**YOUR OBJECTIVE:**
Scan the material below for the string "IsDomain". Report every line that has it.

++++++++++++++++++++

import Summits.ResolutionOfSingularities.ResolutionOfSingularities.Theorems.EquisingularLiftEquisingularLiftNatCentreCodimTwo
import Summits.ResolutionOfSingularities.ResolutionOfSingularities.Theorems.EquisingularLiftEquisingularLiftNatNoseTraceTools
import Literature.AlgebraicGeometry.Resolution.RegularLocalRingsQuotient
import HarnessLib

/-!
# [OURS · L1 W4.5(b) · EL♮(3) · door ν4, N-0 core W5 «V(𝓦₀) regular off the node sections», piece W5a-model]
# REGULARITY OF A FLAT `O`-SCHEME AT A POINT OF ITS SPECIAL FIBRE FROM REGULARITY OF THE SPECIAL FIBRE, in a model square

res-L1-w45b-stub-2 g17 (core W5 of nose-w1's `cores`, desk g25-6). `--supports stmt-ResolutionOfSingularities-20148 --as helper`, no claim,
counted 0. OURS; NOT a statement of [Hironaka2017]; AI-written, weaker than expert review. EL♮(3) is NOT proved here; char-p resolution is NOT proved
anywhere in this tree. DEF-FREE.

* ★ `isRegularLocalRing_quotient_stalkIdeal_of_model` — model square `(j, t; r, Spec θ)` over a DVR `O` (`F = X ×_O k`), `X` locally Noetherian,
  `𝒞` an ideal sheaf with `V(𝒞) → Spec O` FLAT, `𝒟 = 𝒞·𝒪_F`, `z` a point of `V(𝒟)` at which `V(𝒟)` is REGULAR ⇒ `𝒪_{X,jz} ⧸ 𝒞_{jz}` is regular.
  Proof: the sibling of ✓ `ringKrullDim_quotient_stalkIdeal_eq_of_model` (…NatCentreCodimTwo, whose two ring isomorphisms are re-used verbatim):
  in `T = 𝒪_{X,jz} ⧸ 𝒞_{jz}` the germ `ϖ̄` is a regular non-unit (flatness) with `T/ϖ̄ ≅ 𝒪_{V(𝒟),z}` regular, so `T` is regular
  (Literature ✓ `IsRegularLocalRing.of_quotient_span_singleton`, Matsumura 19.2 (II)).
* `isRegularLocalRing_subscheme_stalk_of_model` — the same, read on `V(𝒞)`: `𝒪_{V(𝒞),c}` regular at the point `c` over `j z`.

References: [cite: Matsumura1987, Thm. 19.2, Thm. 15.1] [cite: StacksProject, Tag 00KW].
-/

set_option linter.dupNamespace false

noncomputable section

open CategoryTheory CategoryTheory.Limits AlgebraicGeometry TopologicalSpace Topology IsLocalRing
open Literature.AlgebraicGeometry.Resolution
open AlgebraicGeometry.Scheme.IdealSheafData
open Summit.ResolutionOfSingularities.ResolutionOfSingularities.Cruxes.EquisingularLift.StrataSplit

namespace Summit.ResolutionOfSingularities.ResolutionOfSingularities.Cruxes.EquisingularLiftNat.Sections.Equinodal

open Summit.ResolutionOfSingularities.ResolutionOfSingularities.Cruxes.EquisingularLiftNat.Sections

/-- ★ **Regularity of a flat `O`-scheme at a special-fibre point from regularity of the special fibre, in a model square.** Let `O` be a DVR with
residue map `θ : O ↠ k`, `(j, t; r, Spec θ)` cartesian (`F = X ×_O k`), `X` locally Noetherian, `𝒞` an ideal sheaf on `X` with `V(𝒞) → Spec O`
FLAT, `𝒟 = 𝒞·𝒪_F`, and `z` a point of `V(𝒟)` with `𝒪_{V(𝒟),z}` regular. Then `𝒪_{X,jz} ⧸ 𝒞_{jz}` is a regular local ring.
[cite: Matsumura1987, Thm. 19.2] [cite: StacksProject, Tag 00KW] [OURS · L1 W4.5b · N-0 core W5, piece W5a-model] -/
theorem isRegularLocalRing_quotient_stalkIdeal_of_model (O : Type) [CommRing O] [IsDomain O] [IsDiscreteValuationRing O]
    (k : Type) [Field k] (θ : O →+* k) (hθ : Function.Surjective θ) {X F : Scheme.{0}} (r : X ⟶ Spec (.of O))
    (j : F ⟶ X) (t : F ⟶ Spec (.of k)) (hsq : IsPullback j t r (Spec.map (CommRingCat.ofHom θ)))
    [IsLocallyNoetherian X] (𝒞 : X.IdealSheafData) [Flat (𝒞.subschemeι ≫ r)] {𝒟 : F.IdealSheafData}
    (hCD : 𝒞.comap j = 𝒟) (z : ↥𝒟.subscheme) (hreg : IsRegularLocalRing (𝒟.subscheme.presheaf.stalk z)) :
    IsRegularLocalRing (X.presheaf.stalk (j (𝒟.subschemeι z)) ⧸ stalkIdeal 𝒞 (j (𝒟.subschemeι z))) := by
  -- adapted from `ringKrullDim_quotient_stalkIdeal_eq_of_model` (…NatCentreCodimTwo): same two ring isomorphisms
  subst hCD
  obtain ⟨ϖ, hϖ⟩ := IsDiscreteValuationRing.exists_irreducible O
  haveI : IsClosedImmersion (Spec.map (CommRingCat.ofHom θ)) := IsClosedImmersion.spec_of_surjective _ hθ
  haveI : IsClosedImmersion j := MorphismProperty.IsStableUnderBaseChange.of_isPullback hsq.flip inferInstance
  set z₀ : F := (𝒞.comap j).subschemeι z with hz₀
  set A := X.presheaf.stalk (j z₀) with hA
  set J : Ideal A := stalkIdeal 𝒞 (j z₀) with hJ
  set ϖb : A := (X.presheaf.Γgerm (j z₀)).hom (r.appTop.hom ((Scheme.ΓSpecIso (.of O)).inv.hom ϖ)) with hϖb
  -- the point lies over the closed point and in the support
  have hrb : r (j z₀) = closedPoint O := by
    have : j z₀ ∈ Set.range j := ⟨z₀, rfl⟩
    rw [range_eq_preimage_of_isPullback hsq, range_specMap_of_surjective_of_field θ hθ] at this
    exact this
  have hb : j z₀ ∈ (𝒞.support : Set X) := by
    have h1 : z₀ ∈ ((𝒞.comap j).support : Set F) := by
      rw [← Scheme.IdealSheafData.range_subschemeι]; exact ⟨z, rfl⟩
    rw [Scheme.IdealSheafData.support_comap] at h1
    exact h1
  -- `T = A ⧸ J` is a Noetherian local ring in which `ϖ̄` is a regular non-unit
  have hJle : J ≤ maximalIdeal A := (mem_support_iff_stalkIdeal_le 𝒞 (j z₀)).mp hb
  have hJne : J ≠ ⊤ := fun h => (maximalIdeal.isMaximal A).ne_top (top_le_iff.mp (h ▸ hJle))
  haveI : Nontrivial (A ⧸ J) := Ideal.Quotient.nontrivial_iff.mpr hJne
  haveI : IsLocalRing (A ⧸ J) := IsLocalRing.of_surjective' (Ideal.Quotient.mk J) Ideal.Quotient.mk_surjective
  have hϖm : ϖb ∈ maximalIdeal A := CILift.germ_varpi_mem_maximalIdeal O r ϖ hϖ (j z₀) hrb
  have hϖT : Ideal.Quotient.mk J ϖb ∈ maximalIdeal (A ⧸ J) := by
    rw [maximalIdeal_quotient_eq_map]
    exact Ideal.mem_map_of_mem _ hϖm
  have hregϖ : IsSMulRegular (A ⧸ J) (Ideal.Quotient.mk J ϖb) := by
    rw [isSMulRegular_iff_right_eq_zero_of_smul]
    intro a ha
    obtain ⟨a, rfl⟩ := Ideal.Quotient.mk_surjective a
    rw [smul_eq_mul, ← map_mul, Ideal.Quotient.eq_zero_iff_mem] at ha
    exact Ideal.Quotient.eq_zero_iff_mem.mpr (mem_stalkIdeal_of_varpi_mul_mem_of_flat r 𝒞 (j z₀) hb hϖ.ne_zero a ha)
  -- `T ⧸ ϖ̄ ≅ A ⧸ (J + ϖ) ≅ 𝒪_{V(𝒟),z}`
  have e1 : (A ⧸ J) ⧸ Ideal.span {Ideal.Quotient.mk J ϖb} ≃+* A ⧸ (J ⊔ Ideal.span {ϖb}) := by
    have hspan : Ideal.span {Ideal.Quotient.mk J ϖb} = (Ideal.span {ϖb}).map (Ideal.Quotient.mk J) := by
      rw [Ideal.map_span, Set.image_singleton]
    exact (Ideal.quotEquivOfEq hspan).trans (DoubleQuot.quotQuotEquivQuotSup J (Ideal.span {ϖb}))
  have hker_j : RingHom.ker (j.stalkMap z₀).hom = Ideal.span {ϖb} := by
    refine le_antisymm (ker_stalkMap_model_le O k θ hθ r j t hsq z₀ ϖ hϖ) ?_
    rw [Ideal.span_le, Set.singleton_subset_iff, SetLike.mem_coe, RingHom.mem_ker]
    exact stalkMap_model_varpi θ hθ r j t hsq z₀ ϖ (hϖ.maximalIdeal_eq ▸ Ideal.mem_span_singleton_self ϖ)
  set ψ : A →+* (𝒞.comap j).subscheme.presheaf.stalk z :=
    (((𝒞.comap j).subschemeι).stalkMap z).hom.comp (j.stalkMap z₀).hom with hψ
  have hψsurj : Function.Surjective ψ :=
    (((𝒞.comap j).subschemeι).stalkMap_surjective z).comp (j.stalkMap_surjective z₀)
  have hkerψ : RingHom.ker ψ = J ⊔ Ideal.span {ϖb} := by
    rw [hψ, ← RingHom.comap_ker, ker_stalkMap_subschemeι_eq_stalkIdeal]
    change Ideal.comap (j.stalkMap z₀).hom (stalkIdeal (𝒞.comap j) z₀) = _
    rw [stalkIdeal_comap_eq_map_stalkMap, Ideal.comap_map_of_surjective _ (j.stalkMap_surjective z₀),
      ← RingHom.ker_eq_comap_bot, hker_j]
  have e2 : A ⧸ (J ⊔ Ideal.span {ϖb}) ≃+* (𝒞.comap j).subscheme.presheaf.stalk z :=
    (Ideal.quotEquivOfEq hkerψ.symm).trans (RingHom.quotientKerEquivOfSurjective hψsurj)
  -- regularity lifts modulo the regular element `ϖ̄`
  haveI : IsRegularLocalRing ((A ⧸ J) ⧸ Ideal.span {Ideal.Quotient.mk J ϖb}) :=
    IsRegularLocalRing.of_ringEquiv (e1.trans e2).symm
  exact IsRegularLocalRing.of_quotient_span_singleton hϖT hregϖ

/-- **The same, read on `V(𝒞)`**: in the setting of `isRegularLocalRing_quotient_stalkIdeal_of_model`, `V(𝒞)` is regular at every point `c`
over `j z`. [cite: Matsumura1987, Thm. 19.2] [OURS · L1 W4.5b · N-0 core W5, piece W5a-model] -/
theorem isRegularLocalRing_subscheme_stalk_of_model (O : Type) [CommRing O] [IsDomain O] [IsDiscreteValuationRing O]
    (k : Type) [Field k] (θ : O →+* k) (hθ : Function.Surjective θ) {X F : Scheme.{0}} (r : X ⟶ Spec (.of O))
    (j : F ⟶ X) (t : F ⟶ Spec (.of k)) (hsq : IsPullback j t r (Spec.map (CommRingCat.ofHom θ)))
    [IsLocallyNoetherian X] (𝒞 : X.IdealSheafData) [Flat (𝒞.subschemeι ≫ r)] {𝒟 : F.IdealSheafData}
    (hCD : 𝒞.comap j = 𝒟) (z : ↥𝒟.subscheme) (hreg : IsRegularLocalRing (𝒟.subscheme.presheaf.stalk z))
    (c : ↥𝒞.subscheme) (hc : 𝒞.subschemeι c = j (𝒟.subschemeι z)) :
    IsRegularLocalRing (𝒞.subscheme.presheaf.stalk c) :=
  (isRegularLocalRing_subscheme_stalk_iff_of_eq 𝒞 c _ hc).mpr
    (isRegularLocalRing_quotient_stalkIdeal_of_model O k θ hθ r j t hsq 𝒞 hCD z hreg)

end Summit.ResolutionOfSingularities.ResolutionOfSingularities.Cruxes.EquisingularLiftNat.Sections.Equinodal

end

++++++++++++++++++++

**SOLUTION TO THIS TASK:**
theorem isRegularLocalRing_quotient_stalkIdeal_of_model (O : Type) [CommRing O] [IsDomain O] [IsDiscreteValuationRing O]
theorem isRegularLocalRing_subscheme_stalk_of_model (O : Type) [CommRing O] [IsDomain O] [IsDiscreteValuationRing O]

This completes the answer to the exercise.